"Cadigan, Pat - True Faces" - читать интересную книгу автора (Cadigan Pat)

Stilton coughed. "I don't think it'll work. We're-ah-" he turned to the Lazarian "-we're too different." I could tell he was trying to imagine how those sackheads would register. The 'viewer worked on interpreting a lot of little things-facial expression, blood flow, temperature, eye and muscle movements, pulse, respiration, vocal quality and inflection, choice of words, context, and some other things I didn't have to bother remembering. It wasn't infallible, we'd all been told, but in my experience, I have yet to see anyone beat it, not even the most hardened pathological liars.
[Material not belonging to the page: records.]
/-- **The perturbative viscous pairing is controlled by the weak gradient.** For a coefficient field `ℙ`
with smooth entries bounded by `δ ≥ 0`, a smooth field `ψ`, and `v ∈ L²(T^d)` with weak partial
derivatives `G c ∈ L²` (`Torus.HasWeakPartialDeriv c v (G c)` for every `c`):
`|∫⟪v, 𝓛^{ℙ,*}ψ⟫| ≤ (lo/2)‖∇ψ‖₂² + (d⁴δ²/(2lo)) ∫ Σ_c ‖G c‖²` for every `lo > 0` (move `𝓛^{ℙ,*}` onto the
weak gradient, `integral_inner_viscAdjVar_eq_neg_integral_sum`; entrywise bound
`Visc4.form_bound_of_entry_bound`; Young). [cite: Giaquinta1983MultipleIntegrals, Ch. III §2 eq. (2.2)–(2.6)] -/
theorem abs_integral_inner_viscAdjVar_le_of_hasWeakPartialDeriv {ℙ : UnitAddTorus d → Visc4 d}
    (hℙ : ∀ i c j e, FunctionSpaces.Torus.IsSmooth (fun y => ℙ y i c j e)) {δ : ℝ} (hδ0 : 0 ≤ δ)
    (hδ : ∀ y i c j e, |ℙ y i c j e| ≤ δ)
    {ψ : UnitAddTorus d → EuclideanSpace ℝ d} (hψ : FunctionSpaces.Torus.IsSmooth ψ)
    {v : UnitAddTorus d → EuclideanSpace ℝ d} (hv : MemLp v 2 volume)
    {G : d → UnitAddTorus d → EuclideanSpace ℝ d} (hG : ∀ c, FunctionSpaces.Torus.HasWeakPartialDeriv c v (G c))
    (hG2 : ∀ c, MemLp (G c) 2 volume) {lo : ℝ} (hlo : 0 < lo) :
    |∫ x, ⟪v x, viscAdjVar ℙ ψ x⟫_ℝ| ≤
      lo / 2 * FunctionSpaces.Torus.gradNormSq ψ +
        ((Fintype.card d : ℝ) ^ 2 * δ) ^ 2 / (2 * lo) * ∫ x, ∑ c, ‖G c x‖ ^ 2 := by
  -- package the weak partial derivatives as a weak gradient
  set Gm : UnitAddTorus d → EuclideanSpace ℝ d →L[ℝ] EuclideanSpace ℝ d := fun x =>
    ∑ i, ∑ j, (G j x i) • (EuclideanSpace.proj j : EuclideanSpace ℝ d →L[ℝ] ℝ).smulRight
      (EuclideanSpace.single i (1 : ℝ)) with hGm
  have hGapp : ∀ x e, Gm x (EuclideanSpace.single e 1) = G e x := by
    intro x e
    rw [hGm, sum_smul_smulRight_apply_single (fun i j => G j x i) e, sum_apply_smul_single_V4]
  have hWG : HasWeakGradient v Gm := by
    intro e
    rw [show (fun x => Gm x (EuclideanSpace.single e 1)) = G e from funext fun x => hGapp x e]
    exact hG e
  have hGi : Integrable Gm volume :=
    integrable_sum_smul_smulRight fun i j => ((hG2 j).integrable one_le_two).eval_piLp i
  have hvi : Integrable v volume := hv.integrable one_le_two
  rw [integral_inner_viscAdjVar_eq_neg_integral_sum hℙ hψ hvi hWG hGi, abs_neg]
  simp_rw [hGapp]
  -- pointwise: entrywise bound and Young
  set A : UnitAddTorus d → ℝ := fun x => ∑ c, ∑ i, (FunctionSpaces.Torus.partialDeriv c ψ x) i ^ 2 with hA
  set B : UnitAddTorus d → ℝ := fun x => ∑ e, ∑ l, (G e x) l ^ 2 with hB
  set κ : ℝ := (Fintype.card d : ℝ) ^ 2 * δ with hκ
  have hpt : ∀ x, |∑ l, ∑ i, ∑ c, ∑ e, ℙ x i c l e * (FunctionSpaces.Torus.partialDeriv c ψ x) i * (G e x) l| ≤
      lo / 2 * A x + κ ^ 2 / (2 * lo) * B x := by
    intro x
    have h := Visc4.form_bound_of_entry_bound hδ0 hδ x (fun c i => (FunctionSpaces.Torus.partialDeriv c ψ x) i)
      (fun e l => (G e x) l)
    exact h.trans (young_sqrt_V4 hlo (Finset.sum_nonneg fun _ _ => Finset.sum_nonneg fun _ _ => sq_nonneg _)
      (Finset.sum_nonneg fun _ _ => Finset.sum_nonneg fun _ _ => sq_nonneg _))
  -- integrability of `A`, `B`
  have hAi : Integrable A volume := by
    refine integrable_finsetSum _ fun c _ => integrable_finsetSum _ fun i _ => ?_
    have hc : Continuous (fun x => (FunctionSpaces.Torus.partialDeriv c ψ x) i) :=
      (PiLp.continuous_apply 2 _ i).comp (hψ.partialDeriv c).continuous
    have hc2 : Continuous (fun x => (FunctionSpaces.Torus.partialDeriv c ψ x) i ^ 2) := hc.pow 2
    exact hc2.integrable_of_hasCompactSupport (HasCompactSupport.of_compactSpace _)
  have hBi : Integrable B volume := by
    refine integrable_finsetSum _ fun e _ => integrable_finsetSum _ fun l _ => ?_
    have h2 : MemLp (fun x => (G e x) l) 2 volume := (hG2 e).eval_piLp l
    have h3 := h2.integrable_norm_pow two_ne_zero
    simp only [Real.norm_eq_abs, sq_abs] at h3
    exact h3
  have hAeq : ∫ x, A x = FunctionSpaces.Torus.gradNormSq ψ := by
    rw [gradNormSq_eq_integral_sum_sum_sq]
    exact integral_congr_ae (ae_of_all _ fun x => Finset.sum_comm)
  have hBeq : ∫ x, B x = ∫ x, ∑ c, ‖G c x‖ ^ 2 := by
    refine integral_congr_ae (ae_of_all _ fun x => ?_)
    simp only [hB, EuclideanSpace.norm_sq_eq, Real.norm_eq_abs, sq_abs]
  calc |∫ x, ∑ l, ∑ i, ∑ c, ∑ e, ℙ x i c l e * (FunctionSpaces.Torus.partialDeriv c ψ x) i * (G e x) l|
      ≤ ∫ x, |∑ l, ∑ i, ∑ c, ∑ e, ℙ x i c l e * (FunctionSpaces.Torus.partialDeriv c ψ x) i * (G e x) l| :=
        abs_integral_le_integral_abs
    _ ≤ ∫ x, (lo / 2 * A x + κ ^ 2 / (2 * lo) * B x) :=
        integral_mono_of_nonneg (ae_of_all _ fun x => abs_nonneg _) ((hAi.const_mul _).add (hBi.const_mul _))
          (ae_of_all _ hpt)
    _ = lo / 2 * FunctionSpaces.Torus.gradNormSq ψ + κ ^ 2 / (2 * lo) * ∫ x, ∑ c, ‖G c x‖ ^ 2 := by
        rw [integral_add (hAi.const_mul _) (hBi.const_mul _), integral_const_mul, integral_const_mul, hAeq, hBeq]

/-! ## The `L^∞_t L²_x` bound -/

section L2Bound

variable {T : ℝ} {𝔸 : Visc4 d} {𝔹 : ℝ → UnitAddTorus d → Visc4 d}
  {b w : ℝ → UnitAddTorus d → EuclideanSpace ℝ d} {w₀ : UnitAddTorus d → EuclideanSpace ℝ d}
  {Gw : ℝ → d → UnitAddTorus d → EuclideanSpace ℝ d}

omit [Fintype d] [DecidableEq d] in
/-- Product rule for an a.e. primitive with datum (copy of the private lemma of the constant-tensor file). [folklore] -/
private theorem ae_sq_eq_of_ae_eq_add_setIntegral_V4 {T c : ℝ} {U F : ℝ → ℝ} (hF : IntegrableOn F (Ioo 0 T) volume)
    (hU : ∀ᵐ t ∂(volume.restrict (Ioo 0 T)), U t = c + ∫ τ in Ioc 0 t, F τ) :
    ∀ᵐ t ∂(volume.restrict (Ioo 0 T)), U t ^ 2 = c ^ 2 + 2 * ∫ τ in Ioc 0 t, F τ * U τ := by
  have hU' : ∀ᵐ τ ∂(volume : Measure ℝ), τ ∈ Ioo 0 T → U τ = c + ∫ r in Ioc 0 τ, F r :=
    (ae_restrict_iff' measurableSet_Ioo).1 hU
  filter_upwards [hU, ae_restrict_mem measurableSet_Ioo] with t ht htT
  have hsub : Ioc 0 t ⊆ Ioo 0 T := Ioc_subset_Ioo_right htT.2
  rw [ht, sq_const_add_setIntegral_eq (hF.mono_set hsub)]
  congr 1
  congr 1
  refine setIntegral_congr_ae measurableSet_Ioc ?_
  filter_upwards [hU'] with τ hτ hτI
  rw [hτ (hsub hτI)]

omit [Fintype d] [DecidableEq d] in
/-- If `U = c + ∫_{(0,·]} F` a.e. with `F ∈ L¹(0,T)`, then `F U` is integrable on `(0,T)`. [folklore] -/
private theorem integrableOn_mul_of_ae_eq_add_setIntegral_V4 {T c : ℝ} {U F : ℝ → ℝ} (hF : IntegrableOn F (Ioo 0 T) volume)
    (hUm : AEStronglyMeasurable U (volume.restrict (Ioo 0 T)))
    (hU : ∀ᵐ t ∂(volume.restrict (Ioo 0 T)), U t = c + ∫ τ in Ioc 0 t, F τ) :
    IntegrableOn (fun t => F t * U t) (Ioo 0 T) := by
  set B : ℝ := |c| + ∫ τ in Ioo 0 T, |F τ| with hB
  refine Integrable.mono' (hF.norm.mul_const B) (hF.aestronglyMeasurable.mul hUm) ?_
  filter_upwards [hU, ae_restrict_mem measurableSet_Ioo] with t ht htI
  rw [norm_mul, ht, Real.norm_eq_abs, Real.norm_eq_abs]
  refine mul_le_mul_of_nonneg_left ?_ (abs_nonneg _)
  calc |c + ∫ τ in Ioc 0 t, F τ| ≤ |c| + |∫ τ in Ioc 0 t, F τ| := abs_add_le _ _
    _ ≤ |c| + ∫ τ in Ioc 0 t, |F τ| := by gcongr; exact abs_integral_le_integral_abs
    _ ≤ |c| + ∫ τ in Ioo 0 T, |F τ| :=
        add_le_add le_rfl (setIntegral_mono_set hF.abs (ae_of_all _ fun τ => abs_nonneg _)
          (Ioc_subset_Ioo_right htI.2).eventuallyLE)

omit [DecidableEq d] in
/-- Slices of an `L²(μ_T)` function are in `L²(T^d)` for a.e. `t ∈ (0,T)` (Tonelli). [folklore] -/
private theorem ae_memLp_two_slice_V4 {T : ℝ} {v : ℝ → UnitAddTorus d → EuclideanSpace ℝ d}
    (hv : MemLp (uncurry v) 2 (((volume : Measure ℝ).restrict (Ioo 0 T)).prod (volume : Measure (UnitAddTorus d)))) :
    ∀ᵐ t ∂(volume.restrict (Ioo 0 T)), MemLp (v t) 2 volume := by
  have hm := hv.1
  have hfin : ∫⁻ p, ‖uncurry v p‖ₑ ^ 2 ∂(((volume : Measure ℝ).restrict (Ioo 0 T)).prod (volume : Measure (UnitAddTorus d))) < ⊤ := by
    have h2 := lintegral_rpow_enorm_lt_top_of_eLpNorm_lt_top two_ne_zero ENNReal.ofNat_ne_top hv.eLpNorm_lt_top
    simp only [ENNReal.toReal_ofNat, ENNReal.rpow_two] at h2
    exact h2
  have hmeas : AEMeasurable (fun p : ℝ × UnitAddTorus d => ‖uncurry v p‖ₑ ^ 2)
      (((volume : Measure ℝ).restrict (Ioo 0 T)).prod (volume : Measure (UnitAddTorus d))) := hm.enorm.pow_const 2
  rw [lintegral_prod _ hmeas] at hfin
  filter_upwards [ae_lt_top' hmeas.lintegral_prod_right' hfin.ne, hm.prodMk_left] with t ht hmt
  refine ⟨hmt, ?_⟩
  rw [eLpNorm_eq_lintegral_rpow_enorm_toReal two_ne_zero ENNReal.ofNat_ne_top, ENNReal.toReal_ofNat]
  have e : ∫⁻ x, ‖v t x‖ₑ ^ (2 : ℝ) = ∫⁻ x, ‖v t x‖ₑ ^ 2 := lintegral_congr fun x => by rw [ENNReal.rpow_two]
  rw [e]
  exact ENNReal.rpow_lt_top_of_nonneg (by norm_num) ht.ne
We were only allowed to use it to determine probable cause for search and/or arrest, not to determine official guilt or innocence, so it wasn't any more admissible in court than the old lie detector results had been, but it was useful enough.
"Can converrrt," said the Lazarian. "Ha-ahve progra-ahms to converrrt for our species."
Stilton held the 'viewer protectively close to his chest, giving me a desperate look.
"I don't know," I said. "I'd have to call-"
Farber swallowed. "Weren't you told to take every measure necessary to wrap this up as quickly as possible?" He leaned closer and lowered his voice. "Do you want to think about the repercussions of having an unsolved murder in the Lazarian embassy? They'll have to call out the National Guard to protect this place, and all of us will still be trapped inside of it. And that includes you and your partner. The door is booby- trapped. Something sonic. Break the plane from this side and you'll drop like a rock. When you wake up, you'll have the worst headache of your life." He jerked his head at the group of humans. "Some of them tried it. Ask them if they'll try it again. Get it through your head, no one is going to leave here until this is settled, and if it takes months, that's not Thinta-ah's problem."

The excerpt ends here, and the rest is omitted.